Cop26: Oceanographer Sylvia Earle calls for industrial fishing ban on high seas

Ending unsustainable commercial exploitation of the Earth’s ‘blue heart’ is as vital as curbing fossil fuel use, says pioneering biologist

World leaders gathered for Cop26 must ban industrial fishing on the high seas to have a chance of preserving the ocean, the Earth’s “largest carbon-capturing and oxygen-generating system”, the deep-sea explorer and oceanographer Sylvia Earle has said.

Earle, 86, has clocked up more than 7,000 hours underwater and holds several records, including in 1979 for the deepest untethered dive by a woman.

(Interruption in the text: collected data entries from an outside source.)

import Mathlib
import HarnessLib
import Summits.Ventures.LatticeQCDFlow.Scoring.RegenerativeMedianOfGroupsGeneral
import Summits.Ventures.LatticeQCDFlow.Scoring.RegenerativeEstimatorSigma
import Summits.Ventures.LatticeQCDFlow.Exactness.ApproxTrivializingSampler

/-!
# Median of tour-group estimates AT THE CLT SCALE: `P(#{bad groups} ≥ K/2) ≤ e^{−K/8}` as soon as
# `m ≥ 16 (ε σ²_f/s² + 1 − ε)` tours per group — exponential, variance-sensitive, CLT-free, one run

HONEST FRAMING: exact (Metropolis-corrected) sampling algorithms for lattice gauge theory;
figures of merit are autocorrelation/cost numbers at stated couplings and volumes; no
continuum-physics claim.

Venture `LatticeQCDFlow` (cell pub-lqcd), topic `Scoring`; FANOUT row 8 (`s0-cpn-nemc`, GEN-17).
NEW WORK of the cell, not a published result; no definition is introduced.  Notation of
`Scoring/RegenerativeMedianOfGroups.lean`: groups of `m` tours with one spacer tour, group estimates
`A_k`, `χ_k = 1{s ≤ |A_k − π(f)|}`; `σ²_f = ∫ f̄² dπ + 2 Σ_{k≥1} ∫ f̄ K^k f̄ dπ` the Green–Kubo
asymptotic variance.  GEN-16's certificate needed `m ≥ 16((2−ε)(2C)²/s² + 1 − ε)` tours per group
(worst-case second moment).  Composing the general form `Scoring/RegenerativeMedianOfGroupsGeneral.lean`
with the variance-sensitive any-start group bound `4(ε σ²_f/s² + (1−ε))/m` of
`Scoring/RegenerativeEstimatorSigma.lean` (itself resting on GEN-17's `ε E_ν̂[Z_0²] = σ²_f` for every
minorising law): if `4(ε σ²_f/s² + (1−ε))/m ≤ 1/4` then `P(Σ_{k<K} χ_k ≥ K/2) ≤ e^{−K/8}` from ANY
start — the deviation `s` of the median group estimate is at the CLT scale `σ_f √(ε/m) ≈ σ_f/√n_group`
(`n_group ≈ m/ε` samples per group) with EXPONENTIAL confidence in the number of groups, using no
variance estimate, no autocorrelation time and no CLT.  General-state-space instance: independence
Metropolis with log-weight oscillation `≤ M`, `ε = e^{−M}`.  Printed counterpart NAMED ONLY:
median-of-means estimators with sub-Gaussian deviations at the variance scale (Nemirovsky–Yudin 1983;
Devroye–Lerasle–Lugosi–Oliveira 2016, Ann. Statist. 44) — here for ONE Markov-chain run via
regeneration tours (Mykland–Tierney–Yu 1995); nothing is cited as a fact.

## Content (`e = ε.toReal`; `0 < ε < 1`; `π` invariant; `|f| ≤ C`; any initial law; `m ≥ 1`, `s > 0`)

* **`regenerative_medianOfGroups_confidence_sigma`** — if `4(e σ²_f/s² + (1−e))/m ≤ 1/4` then
  `P((K : ℝ)/2 ≤ Σ_{k<K} χ_k) ≤ exp(−K/8)` for every `K`;
* **`indepMH_regenerative_medianOfGroups_sigma`** — the same for `indepMH q (1/ρ)`, `q = ρ·π`,
  `ρ x ≤ e^{M} ρ y`, at `ε = e^{−M}`.

NOT CLAIMED: optimal constants (`16`, `1/8`); any `ε`/`M` of a concrete sampler; observability of the
regeneration coins (a statement about laws).
-/

noncomputable section

namespace Summit.Ventures.LatticeQCDFlow.Scoring

open MeasureTheory ProbabilityTheory Filter Finset Preorder Summit.Ventures.LatticeQCDFlow.Exactness
open Literature.Probability.MarkovChains
open scoped ENNReal

section Sigma

variable {Ω : Type*} [MeasurableSpace Ω]
  {κ : Kernel Ω Ω} [IsMarkovKernel κ] {ν : Measure Ω} [IsProbabilityMeasure ν] {ε : ℝ≥0∞}
  {hmin : ∀ x {B : Set Ω}, MeasurableSet B → ε * ν B ≤ κ x B}
  (κs : Kernel (Ω × Bool) (Ω × Bool)) [IsMarkovKernel κs]
  (μs : Measure (Ω × Bool)) [IsProbabilityMeasure μs]

/-- **MEDIAN OF TOUR GROUPS AT THE CLT SCALE.**  `π` invariant, `κ(x, ·) ≥ ε ν` with `0 < ε < 1`,
`|f| ≤ C` measurable, any initial law, `m ≥ 1`, `s > 0`,
`σ²_f = ∫ f̄² dπ + 2 ∑' k, ∫ f̄ (kop κ)^[k+1] f̄ dπ`.  If `4 (e σ²_f/s² + (1 − e))/m ≤ 1/4` then for every `K`:
`P((K : ℝ)/2 ≤ Σ_{k<K} χ_k) ≤ exp(−K/8)`. -/
theorem regenerative_medianOfGroups_confidence_sigma {π : Measure Ω} [IsProbabilityMeasure π]
    (hπ : Kernel.Invariant κ π) (hε0 : 0 < ε) (hε : ε < 1)
    (hκs : ∀ p, κs p = (ε • ν).map (fun y : Ω => (y, true))
      + ((1 - ε) • Doeblin.residualKernel κ ν ε hmin p.1).map (fun y : Ω => (y, false)))
    {f : Ω → ℝ} (hf : Measurable f) {C : ℝ} (hC : ∀ x, |f x| ≤ C) {m : ℕ} (hm : 0 < m)
    {s : ℝ} (hs : 0 < s)
    (hq : 4 * (ε.toReal * ((∫ y, (f y - ∫ z, f z ∂π) ^ 2 ∂π)
          + 2 * ∑' k, ∫ y, (f y - ∫ z, f z ∂π) * (kop κ)^[k + 1] (fun y => f y - ∫ z, f z ∂π) y ∂π)
          / s ^ 2 + (1 - ε.toReal)) / m ≤ 1 / 4) (K : ℕ) :
    (Kernel.trajMeasure (X := fun _ : ℕ => Ω × Bool) μs
        (fun n : ℕ => κs.comap (fun h : (i : ↥(Finset.Iic n)) → Ω × Bool =>
          h ⟨n, Finset.mem_Iic.2 le_rfl⟩) (measurable_pi_apply _))).real
      {x | (K : ℝ) / 2 ≤ ∑ k ∈ Finset.range K,
        (if s ≤ |(∑ i ∈ Finset.range m, ∑' u, (if (∑ s ∈ Finset.range u,
              (if (x (s + 1)).2 then (1 : ℕ) else 0)) = k * (m + 1) + i + 1 then (1 : ℝ) else 0)
              * f (x u).1)
            / (∑ i ∈ Finset.range m, ∑' u, (if (∑ s ∈ Finset.range u,
              (if (x (s + 1)).2 then (1 : ℕ) else 0)) = k * (m + 1) + i + 1 then (1 : ℝ) else 0))
            - ∫ z, f z ∂π| then (1 : ℝ) else 0)}
      ≤ Real.exp (-((K : ℝ) / 8)) := by
  have he1 : ε.toReal ≤ 1 := by
    have := (ENNReal.toReal_lt_toReal (ne_top_of_lt hε) ENNReal.one_ne_top).2 hε
    rw [ENNReal.toReal_one] at this
    exact this.le
  have hσ := asymptoticVariance_nonneg_minorised (κ := κ) (ν := ν) hπ hmin hε0 hε hf hC
  have hq0 : 0 ≤ 4 * (ε.toReal * ((∫ y, (f y - ∫ z, f z ∂π) ^ 2 ∂π)
      + 2 * ∑' k, ∫ y, (f y - ∫ z, f z ∂π) * (kop κ)^[k + 1] (fun y => f y - ∫ z, f z ∂π) y ∂π)
      / s ^ 2 + (1 - ε.toReal)) / m := by
    have h1 : 0 ≤ 1 - ε.toReal := by linarith
    have h2 : 0 ≤ ε.toReal * ((∫ y, (f y - ∫ z, f z ∂π) ^ 2 ∂π)
        + 2 * ∑' k, ∫ y, (f y - ∫ z, f z ∂π) * (kop κ)^[k + 1] (fun y => f y - ∫ z, f z ∂π) y ∂π) :=
      mul_nonneg ENNReal.toReal_nonneg hσ
    positivity
  exact regenerative_medianOfGroups_of_groupBound κs μs (κ := κ) (ν := ν) (hmin := hmin) hε0 hε hκs
    hf m hq0 hq (fun μ' _ => regenerative_estimator_confidence_sigma κs μ' (κ := κ) (ν := ν)
      (hmin := hmin) hπ hε0 hε hκs hf hC hm hs) K

end Sigma

/-- **Median of tour groups at the CLT scale for an independence Metropolis run** with log-weight
oscillation `≤ M` (`ε = e^{−M}`), any start. -/
theorem indepMH_regenerative_medianOfGroups_sigma {Ω : Type*} [MeasurableSpace Ω]
    {π q : Measure Ω} [IsProbabilityMeasure π]
    [IsProbabilityMeasure q] {ρ : Ω → ℝ} (hρm : Measurable ρ) (hρ0 : ∀ x, 0 < ρ x)
    (hq : q = π.withDensity fun x => ENNReal.ofReal (ρ x)) {M : ℝ} (hM0 : 0 < M)
    (hM : ∀ x y, ρ x ≤ Real.exp M * ρ y)
    (κs : Kernel (Ω × Bool) (Ω × Bool)) [IsMarkovKernel κs]
    (hκs : haveI : Fact (Measurable fun x => (ρ x)⁻¹) := ⟨hρm.inv⟩
      ∀ p, κs p = (ENNReal.ofReal (Real.exp (-M)) • π).map (fun y : Ω => (y, true))
        + ((1 - ENNReal.ofReal (Real.exp (-M))) • Doeblin.residualKernel
            (indepMH q fun x => (ρ x)⁻¹) π (ENNReal.ofReal (Real.exp (-M)))
            (fun x _ hB => (indepMH_exact_doeblin_of_density_ratio hρm hρ0 hq hM).2.2 x hB) p.1).map
          (fun y : Ω => (y, false)))
    (μs : Measure (Ω × Bool)) [IsProbabilityMeasure μs]
    {f : Ω → ℝ} (hf : Measurable f) {C : ℝ} (hC : ∀ x, |f x| ≤ C) {m : ℕ} (hm : 0 < m)
    {s : ℝ} (hs : 0 < s)
    (hsmall : haveI : Fact (Measurable fun x => (ρ x)⁻¹) := ⟨hρm.inv⟩
      4 * (Real.exp (-M) * ((∫ y, (f y - ∫ z, f z ∂π) ^ 2 ∂π)
          + 2 * ∑' k, ∫ y, (f y - ∫ z, f z ∂π)
            * (kop (indepMH q fun x => (ρ x)⁻¹))^[k + 1] (fun y => f y - ∫ z, f z ∂π) y ∂π)
          / s ^ 2 + (1 - Real.exp (-M))) / m ≤ 1 / 4)
    (K : ℕ) :
    (Kernel.trajMeasure (X := fun _ : ℕ => Ω × Bool) μs
        (fun n : ℕ => κs.comap (fun h : (i : ↥(Finset.Iic n)) → Ω × Bool =>
          h ⟨n, Finset.mem_Iic.2 le_rfl⟩) (measurable_pi_apply _))).real
      {x | (K : ℝ) / 2 ≤ ∑ k ∈ Finset.range K,
        (if s ≤ |(∑ i ∈ Finset.range m, ∑' u, (if (∑ s ∈ Finset.range u,
              (if (x (s + 1)).2 then (1 : ℕ) else 0)) = k * (m + 1) + i + 1 then (1 : ℝ) else 0)
              * f (x u).1)
            / (∑ i ∈ Finset.range m, ∑' u, (if (∑ s ∈ Finset.range u,
              (if (x (s + 1)).2 then (1 : ℕ) else 0)) = k * (m + 1) + i + 1 then (1 : ℝ) else 0))
            - ∫ z, f z ∂π| then (1 : ℝ) else 0)}
      ≤ Real.exp (-((K : ℝ) / 8)) := by
  haveI : Fact (Measurable fun x => (ρ x)⁻¹) := ⟨hρm.inv⟩
  obtain ⟨hinv, -, hdoeb⟩ := indepMH_exact_doeblin_of_density_ratio hρm hρ0 hq hM
  have hε0 : 0 < ENNReal.ofReal (Real.exp (-M)) := ENNReal.ofReal_pos.2 (Real.exp_pos _)
  have hε1 : ENNReal.ofReal (Real.exp (-M)) < 1 := by
    rw [ENNReal.ofReal_lt_one]
    exact Real.exp_lt_one_iff.2 (by linarith)
  have hr : (ENNReal.ofReal (Real.exp (-M))).toReal = Real.exp (-M) :=
    ENNReal.toReal_ofReal (Real.exp_pos _).le
  have h := regenerative_medianOfGroups_confidence_sigma κs μs (κ := indepMH q fun x => (ρ x)⁻¹)
    (ν := π) (hmin := fun x _ hB => hdoeb x hB) hinv hε0 hε1 hκs hf hC hm hs
    (by rw [hr]; exact hsmall) K
  exact h

end Summit.Ventures.LatticeQCDFlow.Scoring

end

  • Blue carbon is the CO2 sequestered and stored in coastal and marine ecosystems.
  • Mangroves, salt marshes and seagrass are the “big three” – the best studied and understood blue carbon ecosystems. They suck carbon dioxide from the air via photosynthesis and store it in biomass and sediment. Seaweed aquaculture is another way to store carbon.  
  • These ecosystems are carbon storage powerhouses, storing up to 10 times as much carbon as forests.
  • Seagrass is one of the world's most effective carbon sinks – it can bury carbon 35 times faster than tropical rainforests and, if undisturbed, can store it for millennia, where rainforests hold it for decades.
  • They are also among the most threatened ecosystems on the planet, however, and disturbing them could release vast greenhouse gas emissions.
  • The Intergovernmental Panel on Climate Change says blue carbon ecosystems can be included in official national accounting and mitigation commitments under the Paris climate agreement, but many countries – including the UK – have not yet done so. 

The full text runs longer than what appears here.